===== SUPPLIED RECORDS =====
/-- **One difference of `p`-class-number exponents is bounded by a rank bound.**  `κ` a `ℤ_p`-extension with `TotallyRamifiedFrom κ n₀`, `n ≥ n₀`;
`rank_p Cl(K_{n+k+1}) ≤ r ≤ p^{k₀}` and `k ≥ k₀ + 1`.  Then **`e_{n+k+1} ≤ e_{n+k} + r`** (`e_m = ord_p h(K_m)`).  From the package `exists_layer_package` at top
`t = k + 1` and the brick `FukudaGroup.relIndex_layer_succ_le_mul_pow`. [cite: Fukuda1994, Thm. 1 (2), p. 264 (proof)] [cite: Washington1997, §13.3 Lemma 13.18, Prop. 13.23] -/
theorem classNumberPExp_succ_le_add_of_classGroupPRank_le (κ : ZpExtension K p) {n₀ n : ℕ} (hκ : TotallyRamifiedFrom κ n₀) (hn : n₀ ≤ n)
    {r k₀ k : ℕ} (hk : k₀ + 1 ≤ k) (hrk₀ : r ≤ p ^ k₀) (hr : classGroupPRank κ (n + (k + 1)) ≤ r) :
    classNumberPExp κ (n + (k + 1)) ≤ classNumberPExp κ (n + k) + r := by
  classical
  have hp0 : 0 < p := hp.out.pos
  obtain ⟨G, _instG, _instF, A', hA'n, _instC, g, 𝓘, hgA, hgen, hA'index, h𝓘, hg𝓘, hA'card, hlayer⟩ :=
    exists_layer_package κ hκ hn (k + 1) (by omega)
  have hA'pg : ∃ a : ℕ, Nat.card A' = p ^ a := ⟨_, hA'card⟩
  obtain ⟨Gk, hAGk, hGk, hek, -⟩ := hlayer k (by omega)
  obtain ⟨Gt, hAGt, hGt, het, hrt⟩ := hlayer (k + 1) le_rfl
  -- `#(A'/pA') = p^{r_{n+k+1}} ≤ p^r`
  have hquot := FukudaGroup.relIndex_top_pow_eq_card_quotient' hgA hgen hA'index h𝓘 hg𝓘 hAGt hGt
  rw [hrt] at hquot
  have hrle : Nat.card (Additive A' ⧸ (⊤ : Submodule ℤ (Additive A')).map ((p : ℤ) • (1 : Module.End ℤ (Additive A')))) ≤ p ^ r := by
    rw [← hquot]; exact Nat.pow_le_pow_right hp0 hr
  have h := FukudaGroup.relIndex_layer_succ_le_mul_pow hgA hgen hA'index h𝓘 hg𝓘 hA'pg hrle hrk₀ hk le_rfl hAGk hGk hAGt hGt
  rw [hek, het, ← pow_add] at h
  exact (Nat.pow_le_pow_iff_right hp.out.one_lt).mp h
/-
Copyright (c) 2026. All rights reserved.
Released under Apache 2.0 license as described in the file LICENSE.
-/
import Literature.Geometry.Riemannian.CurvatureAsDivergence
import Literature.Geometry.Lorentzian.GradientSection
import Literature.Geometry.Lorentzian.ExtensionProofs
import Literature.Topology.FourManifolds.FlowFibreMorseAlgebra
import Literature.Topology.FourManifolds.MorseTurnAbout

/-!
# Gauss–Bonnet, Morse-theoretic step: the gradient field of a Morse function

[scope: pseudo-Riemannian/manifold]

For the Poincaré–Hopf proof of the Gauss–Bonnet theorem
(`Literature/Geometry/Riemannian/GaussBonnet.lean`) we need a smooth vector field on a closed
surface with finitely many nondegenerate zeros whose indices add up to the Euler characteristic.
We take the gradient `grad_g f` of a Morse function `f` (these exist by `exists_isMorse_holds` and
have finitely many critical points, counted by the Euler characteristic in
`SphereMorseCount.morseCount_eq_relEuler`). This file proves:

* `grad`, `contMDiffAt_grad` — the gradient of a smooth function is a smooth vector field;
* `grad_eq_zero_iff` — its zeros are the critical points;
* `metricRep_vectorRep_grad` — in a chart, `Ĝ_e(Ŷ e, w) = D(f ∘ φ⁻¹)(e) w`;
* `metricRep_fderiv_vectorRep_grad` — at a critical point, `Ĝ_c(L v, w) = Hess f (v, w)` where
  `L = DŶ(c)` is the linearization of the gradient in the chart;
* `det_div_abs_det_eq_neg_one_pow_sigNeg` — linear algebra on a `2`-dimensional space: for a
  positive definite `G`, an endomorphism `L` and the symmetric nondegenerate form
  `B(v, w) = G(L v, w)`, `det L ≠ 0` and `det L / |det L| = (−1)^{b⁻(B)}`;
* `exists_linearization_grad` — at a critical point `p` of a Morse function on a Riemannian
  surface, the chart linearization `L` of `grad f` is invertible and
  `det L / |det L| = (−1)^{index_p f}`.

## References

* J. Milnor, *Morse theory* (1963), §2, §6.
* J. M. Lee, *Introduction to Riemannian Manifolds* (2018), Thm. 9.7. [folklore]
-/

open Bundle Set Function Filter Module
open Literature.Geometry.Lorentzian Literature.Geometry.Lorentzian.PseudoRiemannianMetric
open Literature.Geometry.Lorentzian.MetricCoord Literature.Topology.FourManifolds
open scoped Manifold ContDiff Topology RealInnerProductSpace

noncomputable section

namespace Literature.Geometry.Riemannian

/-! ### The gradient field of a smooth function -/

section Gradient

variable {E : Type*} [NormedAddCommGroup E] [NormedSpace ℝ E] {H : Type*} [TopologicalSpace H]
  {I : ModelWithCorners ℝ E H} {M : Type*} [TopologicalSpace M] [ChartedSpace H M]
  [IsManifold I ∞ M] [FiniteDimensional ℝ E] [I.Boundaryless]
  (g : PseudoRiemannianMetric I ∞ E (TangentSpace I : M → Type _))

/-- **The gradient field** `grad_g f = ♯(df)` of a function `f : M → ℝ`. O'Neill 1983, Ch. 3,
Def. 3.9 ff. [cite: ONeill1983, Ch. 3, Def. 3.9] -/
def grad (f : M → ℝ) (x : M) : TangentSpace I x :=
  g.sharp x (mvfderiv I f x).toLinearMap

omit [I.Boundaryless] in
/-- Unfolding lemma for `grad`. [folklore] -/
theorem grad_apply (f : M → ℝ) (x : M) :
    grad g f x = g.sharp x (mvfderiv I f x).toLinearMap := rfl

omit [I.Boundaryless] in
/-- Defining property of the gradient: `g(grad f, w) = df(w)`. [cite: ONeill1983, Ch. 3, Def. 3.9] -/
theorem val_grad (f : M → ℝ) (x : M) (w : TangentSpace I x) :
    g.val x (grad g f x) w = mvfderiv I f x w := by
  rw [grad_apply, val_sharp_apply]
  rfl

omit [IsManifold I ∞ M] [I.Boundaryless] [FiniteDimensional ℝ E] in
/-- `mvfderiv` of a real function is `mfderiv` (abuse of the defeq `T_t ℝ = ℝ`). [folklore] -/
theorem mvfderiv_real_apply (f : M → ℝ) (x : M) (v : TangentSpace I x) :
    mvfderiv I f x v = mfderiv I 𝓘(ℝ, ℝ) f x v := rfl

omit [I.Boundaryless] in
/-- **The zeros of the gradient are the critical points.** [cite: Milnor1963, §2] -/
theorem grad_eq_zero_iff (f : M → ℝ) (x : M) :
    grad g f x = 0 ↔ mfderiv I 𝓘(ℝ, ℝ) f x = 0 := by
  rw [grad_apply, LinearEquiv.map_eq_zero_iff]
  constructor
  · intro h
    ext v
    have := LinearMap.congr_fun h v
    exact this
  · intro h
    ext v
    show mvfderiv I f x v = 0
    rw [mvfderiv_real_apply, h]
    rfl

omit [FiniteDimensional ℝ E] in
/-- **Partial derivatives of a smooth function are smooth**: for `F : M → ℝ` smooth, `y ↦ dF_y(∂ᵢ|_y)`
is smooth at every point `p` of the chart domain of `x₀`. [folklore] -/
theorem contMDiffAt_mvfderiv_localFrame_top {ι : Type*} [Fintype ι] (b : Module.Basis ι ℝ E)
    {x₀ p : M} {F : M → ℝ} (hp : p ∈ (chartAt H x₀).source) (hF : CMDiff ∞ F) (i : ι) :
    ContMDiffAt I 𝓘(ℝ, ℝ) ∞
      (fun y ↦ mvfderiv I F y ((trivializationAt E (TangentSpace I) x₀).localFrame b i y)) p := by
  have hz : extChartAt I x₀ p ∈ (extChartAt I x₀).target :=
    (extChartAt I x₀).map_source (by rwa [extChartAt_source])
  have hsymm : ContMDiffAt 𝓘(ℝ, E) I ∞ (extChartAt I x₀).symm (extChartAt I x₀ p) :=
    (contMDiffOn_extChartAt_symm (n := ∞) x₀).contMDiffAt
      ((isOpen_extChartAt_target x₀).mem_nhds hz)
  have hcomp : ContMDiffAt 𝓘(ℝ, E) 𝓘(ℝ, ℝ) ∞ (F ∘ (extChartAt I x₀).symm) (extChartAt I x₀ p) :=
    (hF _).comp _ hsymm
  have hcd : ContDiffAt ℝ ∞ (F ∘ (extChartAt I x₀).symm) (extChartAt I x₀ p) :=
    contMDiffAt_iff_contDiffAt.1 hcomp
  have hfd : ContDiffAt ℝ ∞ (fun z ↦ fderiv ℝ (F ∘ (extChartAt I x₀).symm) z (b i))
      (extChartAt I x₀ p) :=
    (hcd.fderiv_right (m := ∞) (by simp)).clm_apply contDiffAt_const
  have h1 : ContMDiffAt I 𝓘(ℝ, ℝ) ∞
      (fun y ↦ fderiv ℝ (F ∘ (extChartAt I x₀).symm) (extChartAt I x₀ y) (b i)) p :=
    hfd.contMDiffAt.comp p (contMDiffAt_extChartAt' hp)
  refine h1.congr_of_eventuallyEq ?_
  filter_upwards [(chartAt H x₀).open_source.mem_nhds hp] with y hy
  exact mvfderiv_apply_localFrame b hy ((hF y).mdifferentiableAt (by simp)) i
=====
◆ **DIRECTIONS**: The response must consist of the lines above, from the first one through the line containing "rw [← hquot];", reproduced exactly.

◆ **OUTPUT OF THE EXERCISE**:
/-- **One difference of `p`-class-number exponents is bounded by a rank bound.**  `κ` a `ℤ_p`-extension with `TotallyRamifiedFrom κ n₀`, `n ≥ n₀`;
`rank_p Cl(K_{n+k+1}) ≤ r ≤ p^{k₀}` and `k ≥ k₀ + 1`.  Then **`e_{n+k+1} ≤ e_{n+k} + r`** (`e_m = ord_p h(K_m)`).  From the package `exists_layer_package` at top
`t = k + 1` and the brick `FukudaGroup.relIndex_layer_succ_le_mul_pow`. [cite: Fukuda1994, Thm. 1 (2), p. 264 (proof)] [cite: Washington1997, §13.3 Lemma 13.18, Prop. 13.23] -/
theorem classNumberPExp_succ_le_add_of_classGroupPRank_le (κ : ZpExtension K p) {n₀ n : ℕ} (hκ : TotallyRamifiedFrom κ n₀) (hn : n₀ ≤ n)
    {r k₀ k : ℕ} (hk : k₀ + 1 ≤ k) (hrk₀ : r ≤ p ^ k₀) (hr : classGroupPRank κ (n + (k + 1)) ≤ r) :
    classNumberPExp κ (n + (k + 1)) ≤ classNumberPExp κ (n + k) + r := by
  classical
  have hp0 : 0 < p := hp.out.pos
  obtain ⟨G, _instG, _instF, A', hA'n, _instC, g, 𝓘, hgA, hgen, hA'index, h𝓘, hg𝓘, hA'card, hlayer⟩ :=
    exists_layer_package κ hκ hn (k + 1) (by omega)
  have hA'pg : ∃ a : ℕ, Nat.card A' = p ^ a := ⟨_, hA'card⟩
  obtain ⟨Gk, hAGk, hGk, hek, -⟩ := hlayer k (by omega)
  obtain ⟨Gt, hAGt, hGt, het, hrt⟩ := hlayer (k + 1) le_rfl
  -- `#(A'/pA') = p^{r_{n+k+1}} ≤ p^r`
  have hquot := FukudaGroup.relIndex_top_pow_eq_card_quotient' hgA hgen hA'index h𝓘 hg𝓘 hAGt hGt
  rw [hrt] at hquot
  have hrle : Nat.card (Additive A' ⧸ (⊤ : Submodule ℤ (Additive A')).map ((p : ℤ) • (1 : Module.End ℤ (Additive A')))) ≤ p ^ r := by
    rw [← hquot]; exact Nat.pow_le_pow_right hp0 hr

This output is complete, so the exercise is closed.